# Thinking about adding some Ghost Shrimp to my 10 gallon with Honeycomb...



## MyRainbowBettaFish (May 9, 2012)

Hey everybody!

I am going to Petsmart tomorrow to pick up some supplies for the 10 gal, and i thought that since i now have a moss ball that is thriving in my tank, why not try out some shrimp with Honeycomb? I was only planning on 2 or 3, just to see how he handles them(he seems pretty mellow) since he has been in that tank for almost 2 years...

Also, would the nutrients/particles on the moss ball provide an ample source of food? if not, what else would i feed them?

I have never had invertebrates, so some care and info would really help.

The tank is currently at 81-82 degrees with a TOP FIN filter, and Neptune submersible heater. I do weekly water changes of 25-30%, sometimes twice a week if he tore his fin.

How hardy are ghost shrimp? Could they hurt my betta?

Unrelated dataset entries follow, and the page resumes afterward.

import Summits.ResolutionOfSingularities.ResolutionOfSingularities.Theorems.RadicialJungCleanModelsF75cGoodSnc
import Literature.AlgebraicGeometry.Resolution.AlterationsMultisectionLocalStepProofs
import Literature.AlgebraicGeometry.Resolution.ExceptionalPointsFinite
import Literature.AlgebraicGeometry.Resolution.BlowupChartMembership
import HarnessLib

/-!
# [F-75c discharge, brick A1] The support of an effective Cartier divisor on a regular surface is a finite union of
# members (curves) and isolated closed points with one-dimensional local rings; Cartier divisors and non-zero ideal
# sheaves pull back along compositions of point blow-ups (The Stacks Project, Lemma 54.15.6 = Tag 0BIC, proof ¶1–¶2)

Cell res-hironaka, D-0154 INPUTS discharger `res-inputs-p-f75c` for the named fact F-75c
`Literature.AlgebraicGeometry.Resolution.Stacks0BIC_embeddedResolutionCurvesInSurfaces_locus`
(`--supports stmt-ResolutionOfSingularities-15917 --as helper`). After the Cartier step (brick P3) the inverse image
`Z₁` of `Z` is an effective Cartier divisor; its «irreducible components `Y_i`» (Tag 0BIC ¶2) are the closures of the
points `ζ ∈ V(Z₁)` with `dim 𝒪_{ζ} = 1` (Krull's Hauptidealsatz: every point of `V(Z₁)` specialises from such a `ζ`);
those `ζ` which are NOT closed points give the members of the initial configuration, the closed ones are isolated points
of `V(Z₁)` with a discrete valuation ring.

* `ringKrullDim_stalk_ne_zero_of_mem_support` — a point of the support of an effective Cartier divisor on a scheme with
  regular (reduced) local rings is not a maximal point of the scheme;
* **`exists_members_decomposition`** — `V(D) = ⋃ 𝒞₀ ∪ P` with `𝒞₀` a finite set of members and `P` a finite set of
  closed points with one-dimensional local rings lying on no member;
* `IsPointBlowupComposition.isEffectiveCartier_comap`, `IsPointBlowupComposition.comap_ne_bot` — pull-backs along
  compositions of point blow-ups (tree: `IsEffectiveCartier.comap_of_isBlowup`, `IsBlowup.comap_ne_bot`).

HONEST FRAMING: bookkeeping over tree theorems; nothing here is a statement of [Hironaka2017]. AI-written; AI review is
weaker than expert review. References: The Stacks Project, Tags 0BIC, 00KV [StacksProject].
-/

noncomputable section

set_option linter.dupNamespace false -- mandated namespace of this single-conjunct summit

open CategoryTheory AlgebraicGeometry TopologicalSpace IsLocalRing

namespace Summit.ResolutionOfSingularities.ResolutionOfSingularities.Theorems

namespace F75c

open Literature.AlgebraicGeometry.Resolution
open Scheme.IdealSheafData

universe u

/-! ## Pull-backs along compositions of point blow-ups -/

section Pullback

variable {X : Scheme.{u}} {T : Set X}

/-- **Effective Cartier divisors pull back to effective Cartier divisors along compositions of point blow-ups.**
[cite: StacksProject, Tag 0BIC (Lemma 54.15.6, proof ¶1)] [cite: StacksProject, Tag 02OS] -/
theorem IsPointBlowupComposition.isEffectiveCartier_comap :
    ∀ {X' : Scheme.{u}} {π : X' ⟶ X}, IsPointBlowupComposition T π →
      ∀ {D : X.IdealSheafData}, IsEffectiveCartier D → IsEffectiveCartier (D.comap π) := by
  intro X' π h
  induction h with
  | nil => intro D hD; rwa [Scheme.IdealSheafData.comap_id]
  | cons τ σ x' hx' hσ hne hT hτ ih =>
    intro D hD
    rw [Scheme.IdealSheafData.comap_comp]
    exact (ih hD).comap_of_isBlowup hτ

/-- **Non-zero ideal sheaves pull back to non-zero ideal sheaves along compositions of point blow-ups of an integral
scheme.** [cite: StacksProject, Tag 02OS] -/
theorem IsPointBlowupComposition.comap_ne_bot [IsIntegral X] :
    ∀ {X' : Scheme.{u}} {π : X' ⟶ X}, IsPointBlowupComposition T π →
      ∀ {D : X.IdealSheafData}, D ≠ ⊥ → D.comap π ≠ ⊥ := by
  intro X' π h
  induction h with
  | nil => intro D hD; rwa [Scheme.IdealSheafData.comap_id]
  | cons τ σ x' hx' hσ hne hT hτ ih =>
    intro D hD
    haveI := hσ.isIntegral inferInstance
    rw [Scheme.IdealSheafData.comap_comp]
    refine hτ.comap_ne_bot ?_ (ih hD)
    intro htop
    apply hne
    have h1 : (((vanishingIdeal (⟨{x'}, hx'⟩ : Closeds _)).support : Closeds _) : Set _) = {x'} :=
      Scheme.IdealSheafData.coe_support_vanishingIdeal _
    rw [htop] at h1
    exact h1.symm

end Pullback

/-! ## The support of an effective Cartier divisor on a regular surface -/

section Support

variable {Y : Scheme.{u}}

/-- A point of the support of an effective Cartier divisor on a scheme with regular local rings has a local ring of
positive dimension (a regular local ring of dimension `0` is a field, in which a non-zero-divisor generates the unit
ideal). [cite: StacksProject, Tag 00KV] -/
theorem ringKrullDim_stalk_ne_zero_of_mem_support (hregY : Scheme.IsRegular Y) {D : Y.IdealSheafData}
    (hD : IsEffectiveCartier D) {ζ : Y} (hζ : ζ ∈ D.support) : ringKrullDim (Y.presheaf.stalk ζ) ≠ 0 := by
  intro h0
  haveI := hregY ζ
  obtain ⟨t, ht, htspan⟩ := hD.exists_stalkIdeal_eq_span ζ
  -- dimension `0`: the maximal ideal is `⊥`, so the non-zero-divisor `t` is a unit
  have hsf := IsRegularLocalRing.spanFinrank_maximalIdeal (R := Y.presheaf.stalk ζ)
  rw [h0] at hsf
  have hm : maximalIdeal (Y.presheaf.stalk ζ) = ⊥ :=
    (Submodule.spanFinrank_eq_zero_iff_eq_bot (IsNoetherian.noetherian _)).mp (by exact_mod_cast hsf)
  have htu : IsUnit t := by
    by_contra hu
    have : t ∈ maximalIdeal (Y.presheaf.stalk ζ) := hu
    rw [hm, Ideal.mem_bot] at this
    exact nonZeroDivisors.ne_zero ht this
  have htop : stalkIdeal D ζ = ⊤ := by rw [htspan]; exact Ideal.span_singleton_eq_top.mpr htu
  exact absurd (htop ▸ (mem_support_iff_stalkIdeal_le D ζ).mp hζ) (fun h => IsLocalRing.maximalIdeal.isMaximal _ |>.ne_top (top_le_iff.mp h))

/-- **Decomposition of the support of an effective Cartier divisor on a regular surface into members and isolated
points**: for `Y` Noetherian with regular local rings, of dimension `≤ 2`, and `D` an effective Cartier divisor, there
are a finite set `𝒞₀` of members (`cl{η}`, `η` not closed, `dim 𝒪_{Y,η} = 1`) and a finite set `P` of closed points with
one-dimensional local rings, lying on no member, with `V(D) = ⋃ 𝒞₀ ∪ P`.
[cite: StacksProject, Tag 0BIC (Lemma 54.15.6, proof ¶2)] [cite: StacksProject, Tag 00KV] -/
theorem exists_members_decomposition [IsNoetherian Y] (hregY : Scheme.IsRegular Y) (hY2 : topologicalKrullDim Y ≤ 2)
    {D : Y.IdealSheafData} (hD : IsEffectiveCartier D) :
    ∃ (𝒞₀ : Set (Closeds Y)) (P : Set Y), 𝒞₀.Finite ∧ P.Finite ∧
      (∀ C ∈ 𝒞₀, ∃ η : Y, (C : Set Y) = closure {η} ∧ ¬ IsClosed ({η} : Set Y) ∧
        ringKrullDim (Y.presheaf.stalk η) = 1) ∧
      (∀ p ∈ P, IsClosed ({p} : Set Y)) ∧ (∀ p ∈ P, ringKrullDim (Y.presheaf.stalk p) = 1) ∧
      (∀ p ∈ P, ∀ C ∈ 𝒞₀, p ∉ (C : Set Y)) ∧
      (D.support : Set Y) = (⋃ C ∈ 𝒞₀, (C : Set Y)) ∪ P := by
  classical
  -- the points of the support with one-dimensional local ring are maximal points of the support
  set G : Set Y := {ζ | ζ ∈ (D.support : Set Y) ∧ ringKrullDim (Y.presheaf.stalk ζ) = 1} with hG
  have hcoh1 : ∀ {ζ : Y}, ringKrullDim (Y.presheaf.stalk ζ) = 1 → Order.coheight ζ = 1 := fun {ζ} h1 => by
    have h := ringKrullDim_stalk_eq_coheight ζ; rw [h1] at h; exact_mod_cast h.symm
  have hGmax : G ⊆ maxPoints (D.support : Set Y) := by
    rintro ζ ⟨hζ, hζ1⟩
    refine ⟨hζ, fun ζ' hζ' hsp => ?_⟩
    by_contra hne
    -- `ζ < ζ'`: `coheight ζ' + 1 ≤ coheight ζ = 1`, so `dim 𝒪_{ζ'} = 0`
    have hlt : ζ < ζ' := by
      refine lt_iff_le_not_ge.mpr ⟨Scheme.le_iff_specializes.mpr hsp, fun h => hne ?_⟩
      exact (hsp.antisymm (Scheme.le_iff_specializes.mp h)).eq
    have h := Order.coheight_add_one_le hlt
    rw [hcoh1 hζ1] at h
    have h0 : Order.coheight ζ' = 0 := by
      have : Order.coheight ζ' ≠ ⊤ := by intro ht; rw [ht] at h; exact absurd h (by decide)
      obtain ⟨k, hk⟩ := ENat.ne_top_iff_exists.mp this
      rw [← hk] at h ⊢
      have : k + 1 ≤ 1 := by exact_mod_cast h
      have : k = 0 := by omega
      subst this; rfl
    refine ringKrullDim_stalk_ne_zero_of_mem_support hregY hD hζ' ?_
    rw [ringKrullDim_stalk_eq_coheight ζ', h0]; rfl
  have hGfin : G.Finite := (maxPoints_finite D.support.isClosed).subset hGmax
  -- the decomposition
  refine ⟨(fun ζ : Y => (⟨closure {ζ}, isClosed_closure⟩ : Closeds Y)) '' {ζ ∈ G | ¬ IsClosed ({ζ} : Set Y)},
    {ζ ∈ G | IsClosed ({ζ} : Set Y)}, (hGfin.subset (Set.sep_subset _ _)).image _,
    hGfin.subset (Set.sep_subset _ _), ?_, fun p hp => hp.2, fun p hp => hp.1.2, ?_, ?_⟩
  · rintro C ⟨ζ, ⟨⟨-, hζ1⟩, hζcl⟩, rfl⟩
    exact ⟨ζ, rfl, hζcl, hζ1⟩
  · rintro p ⟨⟨-, hp1⟩, hpcl⟩ C ⟨ζ, ⟨⟨-, hζ1⟩, hζcl⟩, rfl⟩ hpζ
    change p ∈ closure ({ζ} : Set Y) at hpζ
    have h2 := ringKrullDim_stalk_eq_two_of_mem_closure hY2 hζ1 hpcl hζcl hpζ
    rw [hp1] at h2
    exact absurd h2 (by decide)
  · apply le_antisymm
    · intro x hx
      obtain ⟨ξ, hξ, hsp, hcoh⟩ := hD.exists_specializes_coheight_le_one hx
      have hξ1 : ringKrullDim (Y.presheaf.stalk ξ) = 1 := by
        have hne := ringKrullDim_stalk_ne_zero_of_mem_support hregY hD hξ
        rw [ringKrullDim_stalk_eq_coheight ξ] at hne ⊢
        have hle : Order.coheight ξ ≤ 1 := hcoh
        have : Order.coheight ξ ≠ ⊤ := by intro ht; rw [ht] at hle; exact absurd hle (by decide)
        obtain ⟨k, hk⟩ := ENat.ne_top_iff_exists.mp this
        rw [← hk] at hle hne ⊢
        have h1 : k ≤ 1 := by exact_mod_cast hle
        have h2 : k ≠ 0 := fun h => hne (by rw [h]; rfl)
        have : k = 1 := by omega
        rw [this]; rfl
      by_cases hξcl : IsClosed ({ξ} : Set Y)
      · right
        have hx' : x ∈ closure ({ξ} : Set Y) := specializes_iff_mem_closure.mp hsp
        rw [hξcl.closure_eq, Set.mem_singleton_iff] at hx'
        rw [hx']
        exact ⟨⟨hξ, hξ1⟩, hξcl⟩
      · left
        exact Set.mem_biUnion (Set.mem_image_of_mem _ ⟨⟨hξ, hξ1⟩, hξcl⟩) (specializes_iff_mem_closure.mp hsp)
    · apply Set.union_subset
      · rintro x hx
        rw [Set.mem_iUnion₂] at hx
        obtain ⟨C, ⟨ζ, ⟨⟨hζ, -⟩, -⟩, rfl⟩, hxC⟩ := hx
        exact closure_minimal (Set.singleton_subset_iff.mpr hζ) D.support.isClosed hxC
      · rintro p ⟨⟨hp, -⟩, -⟩
        exact hp

end Support

end F75c

end Summit.ResolutionOfSingularities.ResolutionOfSingularities.Theorems

end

I am getting Ghost shrimp because i would like my tank to be a little more "lively", but if it is bad idea, i will refrain from buying any whatsoever.

Ghost shrimp are also the only shrimp they carry at my local Petsmart,and they don't do special orders or requests.

My biggest question:*Are Ghost shrimp hardy, will they add activity to me tank, are they good for beginners, and..CAN THEY TRANSMIT DISEASES FROM INVERTEBRATES TO FISH?*

These shrimp are really cheap, so if it dosent go well, i am not losing money.

Thanks to all of you who read this ridiculously long post, and i appreciate any suggestions or advice you can give me!:-D


----------



## ChoclateBetta (Jul 22, 2012)

They can be hard to see males are smaller than females I love shrimp as pets. An apple snail would be interesting ghost shrimp live 1-2 years they are native to eastern america and are used as live food.


----------



## MyRainbowBettaFish (May 9, 2012)

thanks, but i have had apple snails and while they are fun, they produce a lot of ammonia and i have had bad experiences with them.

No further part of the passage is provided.